Help your friend recognize the abuse:

Ask questions and talk about what is happening to her. Help your friend to see that what is happening is not normal and to see the signs of abuse. Tell her or him that it will probably get worse.

Support your friend’s strength:

Recognize the things that your friend does to take care of herself. Encourage your friend’s strengths and courage. Encourage your friend to do things with you, and with other friends, to have some enjoyment apart from the relationship.

Be nonjudgmental:

Try to see that your friend is confused because she is frightened by the violence, but wants the love or security from being with the partner. If your friend wants to stay in the relationship, or goes back and forth about it, try not to tell her that she is wrong. Tell her that you are worried about her safety and self-respect. Help your friend recognize the abuser’s excuses for being violent (which blame the victim).

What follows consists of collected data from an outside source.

/-- **(6.2) IS ONTO THE WEAK-COUPLING RANGE — EXISTENCE OF THE INVERSE («the transformation (6.2) has a unique
inverse», existence half)**: for `Λ ≥ 0`, `|λ̂| ≤ Λβ̂`, `|σ| ≤ Λβ̂`, `β̂ ≥ 600(1 + Λ)²` there exist `β ≥ β̂/2` and `λ`
with `|λ| ≤ (2Λ + 1)β`, `β̂(β, λ, σ) = β̂` and `λ̂(β, λ, σ) = λ̂` (`σ̂ = σ`). [cite: MullerSchiemann1987, (6.2)–(6.3) p.278] -/
theorem eq62_surjective {b l σ Λ : ℝ} (hΛ : 0 ≤ Λ) (hl : |l| ≤ Λ * b) (hσ : |σ| ≤ Λ * b)
    (hb : 600 * (1 + Λ) ^ 2 ≤ b) :
    ∃ β lam : ℝ, b / 2 ≤ β ∧ |lam| ≤ (2 * Λ + 1) * β ∧ hatβ β lam σ = b ∧ hatlam β lam σ = l := by
  -- the explicit parameters
  set L := 2 * Λ + 1 with hLd
  set R := 5 / 3 * L + 1 with hRd
  set Rl := 11 / 3 * L ^ 2 + 14 / 3 * L with hRld
  have hL0 : 0 ≤ L := by rw [hLd]; linarith
  have hR0 : 0 ≤ R := by rw [hRd]; positivity
  have hRl0 : 0 ≤ Rl := by rw [hRld]; positivity
  have hsq : 0 ≤ Λ ^ 2 := sq_nonneg Λ
  have hbR : 2 * R ≤ b := by rw [hRd, hLd]; linarith
  have hbRl : 2 * (1 + Rl) ≤ b := by rw [hRld, hLd]; linarith
  have hbK : 4 * (2 + 29 * L + 18 * L ^ 2) ≤ b := by rw [hLd]; linarith
  have hbBr : 2 * (5 / 27 * L + 31 / 9 * L ^ 2 + 35 / 9 * L) ≤ b := by rw [hLd]; linarith
  have hb2 : 2 ≤ b := by linarith
  have hb0 : 0 < b := by linarith
  -- the compact box and the facts valid on it
  set D : Set (ℝ × ℝ) := Icc (b - R) (b + R) ×ˢ Icc (l - 7 / 270 - Rl) (l - 7 / 270 + Rl) with hDd
  have hDc : IsCompact D := isCompact_Icc.prod isCompact_Icc
  have hDne : D.Nonempty :=
    ⟨(b, l - 7 / 270), ⟨⟨by linarith, by linarith⟩, ⟨by linarith, by linarith⟩⟩⟩
  have hDfacts : ∀ p ∈ D, b / 2 ≤ p.1 ∧ 1 ≤ p.1 ∧ |p.2| ≤ L * p.1 ∧ |σ| ≤ L * p.1 := by
    rintro ⟨β, lam⟩ ⟨⟨hβ1, _⟩, ⟨hl1, hl2⟩⟩
    have hβ2 : b / 2 ≤ β := by linarith
    refine ⟨hβ2, by linarith, ?_, ?_⟩
    · have hla : |lam| ≤ |l| + 7 / 270 + Rl := by
        rw [abs_le]; constructor <;> linarith [abs_nonneg l, neg_abs_le l, le_abs_self l]
      have hm := mul_nonneg hΛ (by linarith : (0:ℝ) ≤ β - b / 2)
      have : Λ * b + 1 + Rl ≤ L * β := by rw [hLd]; linarith
      linarith
    · have hm := mul_nonneg hΛ (by linarith : (0:ℝ) ≤ β - b / 2)
      have hβ0 : 0 ≤ β := by linarith
      have : Λ * b ≤ L * β := by rw [hLd]; linarith
      linarith
  -- the defect `F(β, λ) = |β̂(β, λ, σ) − β̂| + |λ̂(β, λ, σ) − λ̂|`, continuous on `D`
  set F : ℝ × ℝ → ℝ := fun p => |hatβ p.1 p.2 σ - b| + |hatlam p.1 p.2 σ - l| with hFd
  have hFc : ContinuousOn F D := by
    intro p hp
    have hp0 : 0 < p.1 := by linarith [(hDfacts p hp).2.1]
    have h1 : ContinuousAt (fun q : ℝ × ℝ => hatβ q.1 q.2 σ - b) p := by
      simp only [RecursionCoefficients.hatβ]
      fun_prop (disch := positivity)
    have h2 : ContinuousAt (fun q : ℝ × ℝ => hatlam q.1 q.2 σ - l) p := by
      simp only [RecursionCoefficients.hatlam]
      fun_prop (disch := positivity)
    exact (h1.abs.add h2.abs).continuousWithinAt
  -- a minimiser of the defect
  obtain ⟨x, hxD, hxmin⟩ := hDc.exists_isMinOn hDne hFc
  obtain ⟨hxβ2, hxβ1, hxl, hxσ⟩ := hDfacts x hxD
  have hx0 : 0 < x.1 := by linarith
  -- the corrected point `x′ = (β̂ − G_β(x), λ̂ − G_λ(x))` lies in `D`
  obtain ⟨gβ, gl⟩ := G_size hxβ1 hxl hxσ (by linarith)
  set x' : ℝ × ℝ := (x.1 - (hatβ x.1 x.2 σ - b), x.2 - (hatlam x.1 x.2 σ - l)) with hx'd
  have hx'D : x' ∈ D := by
    have e1 : x'.1 = b - (hatβ x.1 x.2 σ - x.1) := by simp only [hx'd]; ring
    have e2 : x'.2 = (l - 7 / 270) - (hatlam x.1 x.2 σ - x.2 - 7 / 270) := by simp only [hx'd]; ring
    have a1 := abs_le.mp gβ
    have a2 := abs_le.mp gl
    refine ⟨⟨?_, ?_⟩, ⟨?_, ?_⟩⟩
    · rw [e1]; linarith
    · rw [e1]; linarith
    · rw [e2]; linarith
    · rw [e2]; linarith
  obtain ⟨hx'β2, hx'β1, hx'l, hx'σ⟩ := hDfacts x' hx'D
  -- `F(x′) = |ΔG_λ| + |ΔG_β| ≤ (2K/b)·F(x) ≤ ½F(x)`
  have hlip := G_lipschitz (β₀ := b / 2) (Λ := L) (by linarith) hx'β2 hxβ2 hx'l hxl hx'σ
  have eFx' : F x' = |(hatlam x'.1 x'.2 σ - x'.2) - (hatlam x.1 x.2 σ - x.2)| +
      |(hatβ x'.1 x'.2 σ - x'.1) - (hatβ x.1 x.2 σ - x.1)| := by
    have e1 : hatβ x'.1 x'.2 σ - b = (hatβ x'.1 x'.2 σ - x'.1) - (hatβ x.1 x.2 σ - x.1) := by
      simp only [hx'd]; ring
    have e2 : hatlam x'.1 x'.2 σ - l = (hatlam x'.1 x'.2 σ - x'.2) - (hatlam x.1 x.2 σ - x.2) := by
      simp only [hx'd]; ring
    simp only [hFd]
    rw [e1, e2, add_comm]
  have eFx : |x'.2 - x.2| + |x'.1 - x.1| = F x := by
    have e1 : x'.1 - x.1 = -(hatβ x.1 x.2 σ - b) := by simp only [hx'd]; ring
    have e2 : x'.2 - x.2 = -(hatlam x.1 x.2 σ - l) := by simp only [hx'd]; ring
    simp only [hFd]
    rw [e1, e2, abs_neg, abs_neg, add_comm]
  have hFx0 : 0 ≤ F x := by simp only [hFd]; positivity
  have hcontr : F x' ≤ F x / 2 := by
    rw [eFx']
    refine hlip.trans ?_
    -- `K·F(x)/(β̂/2) ≤ F(x)/2` since `4K ≤ β̂`
    rw [eFx, div_le_iff₀ (by linarith : (0:ℝ) < b / 2)]
    have hm := mul_nonneg hFx0 (by linarith : (0:ℝ) ≤ b / 2 - 2 * (2 + 29 * L + 18 * L ^ 2))
    linarith
  have hmin : F x ≤ F x' := (isMinOn_iff.mp hxmin) x' hx'D
  have hF0 : F x = 0 := by linarith
  -- read off the solution
  have hsum : |hatβ x.1 x.2 σ - b| + |hatlam x.1 x.2 σ - l| = 0 := by simpa only [hFd] using hF0
  have h1 : |hatβ x.1 x.2 σ - b| = 0 := by linarith [abs_nonneg (hatβ x.1 x.2 σ - b), abs_nonneg (hatlam x.1 x.2 σ - l)]
  have h2 : |hatlam x.1 x.2 σ - l| = 0 := by linarith [abs_nonneg (hatβ x.1 x.2 σ - b), abs_nonneg (hatlam x.1 x.2 σ - l)]
  rw [abs_eq_zero, sub_eq_zero] at h1 h2
  exact ⟨x.1, x.2, hxβ2, by rw [hLd] at hxl; exact hxl, h1, h2⟩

Help your friend with safety plans:

Help your friend focus on being safe. Help her use what she knows about particular resources and about the abuser’s patterns to figure out ways to be safe when the abuser is explosive or violent, or verbally or sexually abusive. For example, if your friend is being abused or harassed by her partner, walk with her to school or have her stay over at your house when he is threatening her.

Be there, listen:

Even if your friend breaks up with the abuser and goes back, listen. Support her strength. Eventually your friend will leave, especially with the support of friends.

If your friend breaks up with the abuser, keep up the support:

It takes a while to get over a relationship that is violent. Keep in close contact through the times she is lonely, or scared, or mad about herself. Your friend my feel like getting back together. She may miss the partner or may not feel strong enough to resist the pressure to get back together.

Help your friend talk to adults to get help if she is a minor:

Talk with your friend about telling parents or other adults. Go with her to see a counselor or to enroll in a support group. If she won’t talk to an adult, then you must find an adult you trust to talk to about it. Ask your parents or a school counselor, nurse, or administrator. Ask the adult to help, to reach out, to intervene. Talk to your friend’s parents about what is happening to your friend. Don’t assume that your friend’s parents know about the abuse.

If you become frightened or frustrated, get support from friends and family members or other adults:

Educate yourself about dating violence. You can’t rescue your friend. You can’t neglect your own life to take care of her. But with support for yourself, you can calmly hang in there and support your friend as she goes through the ups and downs of dealing with the violence in her life.